-- DATA RECORDS follows --

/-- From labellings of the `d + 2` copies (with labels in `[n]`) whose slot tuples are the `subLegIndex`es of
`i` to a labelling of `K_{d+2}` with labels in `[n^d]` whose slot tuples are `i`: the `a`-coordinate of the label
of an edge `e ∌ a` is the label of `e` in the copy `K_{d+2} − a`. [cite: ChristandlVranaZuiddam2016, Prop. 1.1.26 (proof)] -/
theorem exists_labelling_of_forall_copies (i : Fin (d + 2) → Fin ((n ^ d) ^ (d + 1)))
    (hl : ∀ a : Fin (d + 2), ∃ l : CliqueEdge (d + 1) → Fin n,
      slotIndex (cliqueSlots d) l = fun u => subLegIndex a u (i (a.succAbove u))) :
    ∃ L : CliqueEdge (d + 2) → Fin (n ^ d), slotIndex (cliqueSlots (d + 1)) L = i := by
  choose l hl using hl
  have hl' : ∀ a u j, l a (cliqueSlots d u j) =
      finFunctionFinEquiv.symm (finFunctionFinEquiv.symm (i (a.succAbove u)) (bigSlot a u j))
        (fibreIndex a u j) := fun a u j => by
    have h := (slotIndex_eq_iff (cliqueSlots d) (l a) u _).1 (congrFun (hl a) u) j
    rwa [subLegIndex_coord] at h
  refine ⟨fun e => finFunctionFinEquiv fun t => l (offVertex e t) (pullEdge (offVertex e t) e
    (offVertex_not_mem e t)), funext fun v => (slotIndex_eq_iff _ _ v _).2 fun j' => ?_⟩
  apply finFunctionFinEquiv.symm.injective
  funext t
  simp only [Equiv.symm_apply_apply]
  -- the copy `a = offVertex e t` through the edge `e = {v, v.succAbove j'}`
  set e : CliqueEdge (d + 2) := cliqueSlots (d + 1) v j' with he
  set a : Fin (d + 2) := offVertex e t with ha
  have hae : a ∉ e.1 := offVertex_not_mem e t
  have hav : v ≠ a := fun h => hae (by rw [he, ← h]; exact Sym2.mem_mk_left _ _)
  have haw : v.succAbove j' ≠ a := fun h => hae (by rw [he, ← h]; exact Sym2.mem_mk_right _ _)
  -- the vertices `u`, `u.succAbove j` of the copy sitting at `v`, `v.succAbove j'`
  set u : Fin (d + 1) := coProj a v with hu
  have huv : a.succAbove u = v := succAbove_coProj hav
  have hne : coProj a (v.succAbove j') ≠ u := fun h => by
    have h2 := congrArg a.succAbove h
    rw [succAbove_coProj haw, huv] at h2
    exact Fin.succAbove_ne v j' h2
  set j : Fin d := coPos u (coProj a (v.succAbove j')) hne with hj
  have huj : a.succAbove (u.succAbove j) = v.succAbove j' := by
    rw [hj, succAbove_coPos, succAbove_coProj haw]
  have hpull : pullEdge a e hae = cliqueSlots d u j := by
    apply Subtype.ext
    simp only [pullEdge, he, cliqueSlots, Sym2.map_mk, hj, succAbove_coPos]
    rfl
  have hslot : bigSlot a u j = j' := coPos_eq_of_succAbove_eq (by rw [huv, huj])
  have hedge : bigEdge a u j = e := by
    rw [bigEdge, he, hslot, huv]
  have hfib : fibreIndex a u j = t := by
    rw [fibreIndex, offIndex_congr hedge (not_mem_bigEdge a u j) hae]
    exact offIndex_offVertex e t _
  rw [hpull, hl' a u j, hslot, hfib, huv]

-- DATA RECORDS concluded --
-- DATA RECORDS follows --

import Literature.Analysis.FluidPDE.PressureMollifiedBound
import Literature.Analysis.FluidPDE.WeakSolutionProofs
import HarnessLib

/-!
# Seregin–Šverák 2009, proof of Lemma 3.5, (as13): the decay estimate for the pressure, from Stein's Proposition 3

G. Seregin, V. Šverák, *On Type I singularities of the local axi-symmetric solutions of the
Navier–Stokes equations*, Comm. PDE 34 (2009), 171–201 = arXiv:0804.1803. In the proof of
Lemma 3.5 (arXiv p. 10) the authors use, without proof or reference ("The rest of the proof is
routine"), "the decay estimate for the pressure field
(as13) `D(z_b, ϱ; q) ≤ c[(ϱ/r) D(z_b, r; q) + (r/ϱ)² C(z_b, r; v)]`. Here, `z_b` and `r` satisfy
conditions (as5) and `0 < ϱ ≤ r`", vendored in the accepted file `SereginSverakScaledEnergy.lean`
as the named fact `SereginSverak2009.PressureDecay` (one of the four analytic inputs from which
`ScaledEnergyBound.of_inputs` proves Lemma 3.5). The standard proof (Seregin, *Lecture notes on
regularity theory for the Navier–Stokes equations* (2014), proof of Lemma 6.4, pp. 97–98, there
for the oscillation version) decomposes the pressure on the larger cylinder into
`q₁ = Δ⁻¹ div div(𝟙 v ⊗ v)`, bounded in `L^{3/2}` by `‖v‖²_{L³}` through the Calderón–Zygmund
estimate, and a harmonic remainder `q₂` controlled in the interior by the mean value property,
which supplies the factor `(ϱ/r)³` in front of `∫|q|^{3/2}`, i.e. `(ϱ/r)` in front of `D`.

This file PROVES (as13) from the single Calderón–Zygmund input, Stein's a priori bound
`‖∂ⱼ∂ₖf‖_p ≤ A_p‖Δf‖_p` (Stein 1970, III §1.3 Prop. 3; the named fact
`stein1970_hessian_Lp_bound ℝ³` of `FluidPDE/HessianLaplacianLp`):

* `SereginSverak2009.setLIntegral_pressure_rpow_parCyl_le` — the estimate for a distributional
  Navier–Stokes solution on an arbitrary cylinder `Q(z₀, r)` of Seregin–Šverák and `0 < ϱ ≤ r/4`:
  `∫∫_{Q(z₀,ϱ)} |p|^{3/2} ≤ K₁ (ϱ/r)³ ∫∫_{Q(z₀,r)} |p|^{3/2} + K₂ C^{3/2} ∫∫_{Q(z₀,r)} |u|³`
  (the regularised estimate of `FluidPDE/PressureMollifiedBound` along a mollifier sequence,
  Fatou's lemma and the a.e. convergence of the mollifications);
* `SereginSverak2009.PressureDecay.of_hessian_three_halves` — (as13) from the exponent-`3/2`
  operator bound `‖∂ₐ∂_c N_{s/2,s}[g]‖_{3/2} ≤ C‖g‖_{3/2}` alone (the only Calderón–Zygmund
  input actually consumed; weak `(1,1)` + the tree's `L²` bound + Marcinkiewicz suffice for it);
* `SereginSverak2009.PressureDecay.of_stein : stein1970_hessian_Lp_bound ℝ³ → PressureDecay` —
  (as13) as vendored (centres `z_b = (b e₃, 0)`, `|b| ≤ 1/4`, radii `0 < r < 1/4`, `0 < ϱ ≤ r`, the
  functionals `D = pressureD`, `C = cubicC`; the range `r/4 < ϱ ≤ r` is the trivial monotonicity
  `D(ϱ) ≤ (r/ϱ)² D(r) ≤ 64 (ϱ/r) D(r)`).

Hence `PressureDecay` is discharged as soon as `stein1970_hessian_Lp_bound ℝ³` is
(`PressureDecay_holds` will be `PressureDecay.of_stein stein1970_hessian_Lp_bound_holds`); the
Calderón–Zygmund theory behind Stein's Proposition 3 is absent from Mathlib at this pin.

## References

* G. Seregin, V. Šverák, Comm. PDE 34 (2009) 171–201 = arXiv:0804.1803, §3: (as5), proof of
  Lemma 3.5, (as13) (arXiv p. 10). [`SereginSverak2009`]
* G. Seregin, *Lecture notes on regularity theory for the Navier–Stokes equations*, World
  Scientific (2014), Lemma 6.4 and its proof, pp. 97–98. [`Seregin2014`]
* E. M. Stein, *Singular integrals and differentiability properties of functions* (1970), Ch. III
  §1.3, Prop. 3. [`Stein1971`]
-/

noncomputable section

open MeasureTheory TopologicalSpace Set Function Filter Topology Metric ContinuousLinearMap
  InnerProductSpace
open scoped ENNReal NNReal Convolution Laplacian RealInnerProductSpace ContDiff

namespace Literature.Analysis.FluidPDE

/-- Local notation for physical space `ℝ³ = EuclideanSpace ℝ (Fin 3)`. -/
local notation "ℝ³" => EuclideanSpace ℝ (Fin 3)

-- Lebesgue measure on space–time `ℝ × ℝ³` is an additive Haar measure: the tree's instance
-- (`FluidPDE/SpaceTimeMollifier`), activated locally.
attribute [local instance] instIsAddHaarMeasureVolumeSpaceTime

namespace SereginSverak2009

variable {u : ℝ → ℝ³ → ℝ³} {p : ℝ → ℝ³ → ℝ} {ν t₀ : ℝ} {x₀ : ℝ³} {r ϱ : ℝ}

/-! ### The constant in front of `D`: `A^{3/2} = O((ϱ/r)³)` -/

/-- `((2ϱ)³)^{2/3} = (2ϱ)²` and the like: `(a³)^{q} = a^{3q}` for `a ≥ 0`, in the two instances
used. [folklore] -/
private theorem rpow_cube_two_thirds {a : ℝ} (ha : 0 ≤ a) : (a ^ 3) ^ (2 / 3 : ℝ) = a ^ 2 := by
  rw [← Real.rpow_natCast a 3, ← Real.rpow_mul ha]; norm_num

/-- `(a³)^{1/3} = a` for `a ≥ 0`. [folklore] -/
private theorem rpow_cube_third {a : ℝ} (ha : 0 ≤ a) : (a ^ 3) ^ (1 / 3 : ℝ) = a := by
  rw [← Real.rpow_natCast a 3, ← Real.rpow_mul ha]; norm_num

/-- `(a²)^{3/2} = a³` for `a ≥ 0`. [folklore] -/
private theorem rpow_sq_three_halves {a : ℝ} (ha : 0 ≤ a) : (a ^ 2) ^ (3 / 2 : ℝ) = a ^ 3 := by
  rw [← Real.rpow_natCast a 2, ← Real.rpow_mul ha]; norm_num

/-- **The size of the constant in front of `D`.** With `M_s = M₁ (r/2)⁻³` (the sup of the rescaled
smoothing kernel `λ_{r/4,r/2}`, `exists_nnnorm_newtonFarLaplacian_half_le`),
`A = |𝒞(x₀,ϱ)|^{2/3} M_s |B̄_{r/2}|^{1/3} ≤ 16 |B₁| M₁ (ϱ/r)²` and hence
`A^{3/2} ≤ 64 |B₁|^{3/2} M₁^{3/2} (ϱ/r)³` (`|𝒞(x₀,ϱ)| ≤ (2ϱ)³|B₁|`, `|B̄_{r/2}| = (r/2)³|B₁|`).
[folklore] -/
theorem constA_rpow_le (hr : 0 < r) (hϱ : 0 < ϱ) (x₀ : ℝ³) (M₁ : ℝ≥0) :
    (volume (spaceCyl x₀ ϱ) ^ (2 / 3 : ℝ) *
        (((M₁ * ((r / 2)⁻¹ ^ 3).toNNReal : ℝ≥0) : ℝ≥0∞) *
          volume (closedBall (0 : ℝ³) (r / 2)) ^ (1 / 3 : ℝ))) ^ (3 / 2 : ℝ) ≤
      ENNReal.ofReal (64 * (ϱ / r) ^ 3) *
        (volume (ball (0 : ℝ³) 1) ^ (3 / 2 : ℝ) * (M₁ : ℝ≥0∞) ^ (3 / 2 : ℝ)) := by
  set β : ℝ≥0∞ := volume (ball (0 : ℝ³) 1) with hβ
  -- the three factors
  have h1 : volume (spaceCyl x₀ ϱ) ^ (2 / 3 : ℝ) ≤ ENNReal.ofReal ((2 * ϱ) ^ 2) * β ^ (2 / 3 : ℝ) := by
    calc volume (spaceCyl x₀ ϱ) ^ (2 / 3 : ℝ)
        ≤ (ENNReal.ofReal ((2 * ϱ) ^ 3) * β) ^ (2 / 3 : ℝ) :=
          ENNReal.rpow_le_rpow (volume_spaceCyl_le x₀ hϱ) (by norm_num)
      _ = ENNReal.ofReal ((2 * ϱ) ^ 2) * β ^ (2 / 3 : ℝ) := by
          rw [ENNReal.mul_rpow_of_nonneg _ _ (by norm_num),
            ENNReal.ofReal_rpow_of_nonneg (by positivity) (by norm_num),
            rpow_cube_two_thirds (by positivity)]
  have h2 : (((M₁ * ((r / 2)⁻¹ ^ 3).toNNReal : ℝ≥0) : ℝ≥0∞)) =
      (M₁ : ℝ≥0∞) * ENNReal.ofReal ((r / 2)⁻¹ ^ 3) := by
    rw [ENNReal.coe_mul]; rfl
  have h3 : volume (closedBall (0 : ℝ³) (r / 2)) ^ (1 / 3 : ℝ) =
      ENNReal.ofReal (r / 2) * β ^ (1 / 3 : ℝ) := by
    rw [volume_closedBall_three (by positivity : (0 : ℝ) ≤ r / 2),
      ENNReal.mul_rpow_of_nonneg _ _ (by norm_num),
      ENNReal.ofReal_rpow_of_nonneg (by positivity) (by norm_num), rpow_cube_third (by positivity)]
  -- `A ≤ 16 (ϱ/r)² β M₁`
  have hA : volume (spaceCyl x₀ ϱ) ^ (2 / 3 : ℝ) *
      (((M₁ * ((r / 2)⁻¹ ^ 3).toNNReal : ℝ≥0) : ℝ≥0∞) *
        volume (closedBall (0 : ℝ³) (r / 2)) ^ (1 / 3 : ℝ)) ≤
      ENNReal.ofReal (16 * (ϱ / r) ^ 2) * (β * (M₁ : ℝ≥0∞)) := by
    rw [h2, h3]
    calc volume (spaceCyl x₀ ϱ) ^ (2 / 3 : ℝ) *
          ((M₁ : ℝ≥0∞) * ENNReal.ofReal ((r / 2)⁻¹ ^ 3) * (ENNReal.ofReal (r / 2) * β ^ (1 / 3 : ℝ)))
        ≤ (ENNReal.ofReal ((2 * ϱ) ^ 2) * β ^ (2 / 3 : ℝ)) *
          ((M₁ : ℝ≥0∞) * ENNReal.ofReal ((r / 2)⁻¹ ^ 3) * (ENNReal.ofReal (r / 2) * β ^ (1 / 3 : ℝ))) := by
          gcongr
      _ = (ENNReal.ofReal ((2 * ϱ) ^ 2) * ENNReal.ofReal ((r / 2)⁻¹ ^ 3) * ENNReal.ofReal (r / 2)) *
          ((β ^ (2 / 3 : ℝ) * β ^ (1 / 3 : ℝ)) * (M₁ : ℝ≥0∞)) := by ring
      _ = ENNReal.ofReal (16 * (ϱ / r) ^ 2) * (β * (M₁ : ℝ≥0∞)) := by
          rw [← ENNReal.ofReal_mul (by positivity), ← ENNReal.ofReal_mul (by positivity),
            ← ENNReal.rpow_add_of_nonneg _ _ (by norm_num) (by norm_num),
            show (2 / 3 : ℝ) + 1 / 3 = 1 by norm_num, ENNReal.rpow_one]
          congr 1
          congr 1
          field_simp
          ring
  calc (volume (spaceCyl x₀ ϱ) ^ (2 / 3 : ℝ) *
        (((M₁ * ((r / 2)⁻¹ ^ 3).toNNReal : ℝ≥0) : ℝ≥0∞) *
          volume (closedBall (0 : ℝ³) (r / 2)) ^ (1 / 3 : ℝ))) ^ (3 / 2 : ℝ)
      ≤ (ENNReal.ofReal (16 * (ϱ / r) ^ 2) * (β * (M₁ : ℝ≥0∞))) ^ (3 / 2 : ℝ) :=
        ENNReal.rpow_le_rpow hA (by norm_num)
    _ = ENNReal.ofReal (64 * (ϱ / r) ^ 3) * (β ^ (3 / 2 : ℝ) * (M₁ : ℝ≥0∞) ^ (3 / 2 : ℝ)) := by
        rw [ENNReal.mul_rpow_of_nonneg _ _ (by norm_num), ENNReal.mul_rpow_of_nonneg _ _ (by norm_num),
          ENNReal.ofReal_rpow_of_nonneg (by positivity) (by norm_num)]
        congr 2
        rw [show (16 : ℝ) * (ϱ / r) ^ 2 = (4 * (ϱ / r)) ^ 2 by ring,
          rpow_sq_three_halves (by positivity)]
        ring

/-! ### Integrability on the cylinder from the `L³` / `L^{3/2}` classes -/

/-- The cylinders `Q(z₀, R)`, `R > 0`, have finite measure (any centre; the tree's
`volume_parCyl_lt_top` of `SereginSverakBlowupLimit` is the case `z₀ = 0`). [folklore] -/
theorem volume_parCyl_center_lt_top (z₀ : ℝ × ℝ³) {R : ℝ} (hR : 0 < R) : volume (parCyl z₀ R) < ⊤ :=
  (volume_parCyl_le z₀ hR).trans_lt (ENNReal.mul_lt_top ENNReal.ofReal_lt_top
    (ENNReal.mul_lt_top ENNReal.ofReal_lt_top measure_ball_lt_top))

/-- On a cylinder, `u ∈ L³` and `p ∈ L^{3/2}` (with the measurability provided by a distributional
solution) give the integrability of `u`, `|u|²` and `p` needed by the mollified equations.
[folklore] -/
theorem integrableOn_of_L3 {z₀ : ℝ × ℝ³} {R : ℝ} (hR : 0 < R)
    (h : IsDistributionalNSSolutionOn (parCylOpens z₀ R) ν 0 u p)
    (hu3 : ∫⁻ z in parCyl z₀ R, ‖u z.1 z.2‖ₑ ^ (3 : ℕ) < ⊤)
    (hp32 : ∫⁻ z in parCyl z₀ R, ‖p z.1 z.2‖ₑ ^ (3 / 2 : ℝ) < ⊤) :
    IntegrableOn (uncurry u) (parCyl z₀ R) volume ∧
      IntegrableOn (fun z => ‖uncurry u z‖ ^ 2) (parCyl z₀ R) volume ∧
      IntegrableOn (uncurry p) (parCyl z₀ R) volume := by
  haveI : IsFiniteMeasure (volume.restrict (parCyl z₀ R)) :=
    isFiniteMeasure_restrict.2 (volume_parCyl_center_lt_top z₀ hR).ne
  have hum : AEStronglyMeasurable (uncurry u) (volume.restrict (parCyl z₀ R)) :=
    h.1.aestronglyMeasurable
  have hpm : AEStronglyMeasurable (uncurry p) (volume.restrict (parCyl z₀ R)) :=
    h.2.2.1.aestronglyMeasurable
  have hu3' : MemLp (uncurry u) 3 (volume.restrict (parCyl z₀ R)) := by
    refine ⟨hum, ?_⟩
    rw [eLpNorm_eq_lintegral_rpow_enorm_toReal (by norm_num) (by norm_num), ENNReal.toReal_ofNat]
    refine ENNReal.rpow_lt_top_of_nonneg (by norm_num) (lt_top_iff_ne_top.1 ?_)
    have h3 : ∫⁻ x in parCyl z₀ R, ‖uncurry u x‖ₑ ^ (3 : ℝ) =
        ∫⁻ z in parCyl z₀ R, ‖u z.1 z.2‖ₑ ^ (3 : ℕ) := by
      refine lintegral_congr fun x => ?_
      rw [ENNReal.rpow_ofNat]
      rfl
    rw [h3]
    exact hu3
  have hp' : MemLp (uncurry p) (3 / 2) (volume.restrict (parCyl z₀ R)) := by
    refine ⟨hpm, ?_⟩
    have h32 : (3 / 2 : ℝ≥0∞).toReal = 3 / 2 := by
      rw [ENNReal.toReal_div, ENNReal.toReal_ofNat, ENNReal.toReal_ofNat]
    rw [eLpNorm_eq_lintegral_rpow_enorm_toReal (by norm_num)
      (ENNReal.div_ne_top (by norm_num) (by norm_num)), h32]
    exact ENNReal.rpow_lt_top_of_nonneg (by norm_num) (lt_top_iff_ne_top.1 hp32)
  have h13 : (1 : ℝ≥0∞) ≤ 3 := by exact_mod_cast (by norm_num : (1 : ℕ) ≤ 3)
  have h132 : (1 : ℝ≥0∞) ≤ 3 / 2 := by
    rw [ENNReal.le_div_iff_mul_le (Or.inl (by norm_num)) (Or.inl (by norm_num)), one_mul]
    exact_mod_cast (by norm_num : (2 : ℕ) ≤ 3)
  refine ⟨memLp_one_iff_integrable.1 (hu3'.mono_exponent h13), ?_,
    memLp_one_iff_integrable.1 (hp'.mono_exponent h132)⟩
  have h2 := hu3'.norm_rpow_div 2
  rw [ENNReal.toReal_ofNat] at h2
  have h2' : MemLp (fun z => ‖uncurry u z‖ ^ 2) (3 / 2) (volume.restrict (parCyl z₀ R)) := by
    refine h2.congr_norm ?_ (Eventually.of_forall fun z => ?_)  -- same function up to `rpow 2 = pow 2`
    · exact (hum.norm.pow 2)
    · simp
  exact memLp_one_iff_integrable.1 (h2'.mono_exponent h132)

-- DATA RECORDS concluded --

All that is wanted is a faithful reproduction of the line above with "have haw : v.succAbove", the line with "have huv : a.succAbove", and every line in between.

> RESULT BELOW:
  have haw : v.succAbove j' ≠ a := fun h => hae (by rw [he, ← h]; exact Sym2.mem_mk_right _ _)
  -- the vertices `u`, `u.succAbove j` of the copy sitting at `v`, `v.succAbove j'`
  set u : Fin (d + 1) := coProj a v with hu
  have huv : a.succAbove u = v := succAbove_coProj hav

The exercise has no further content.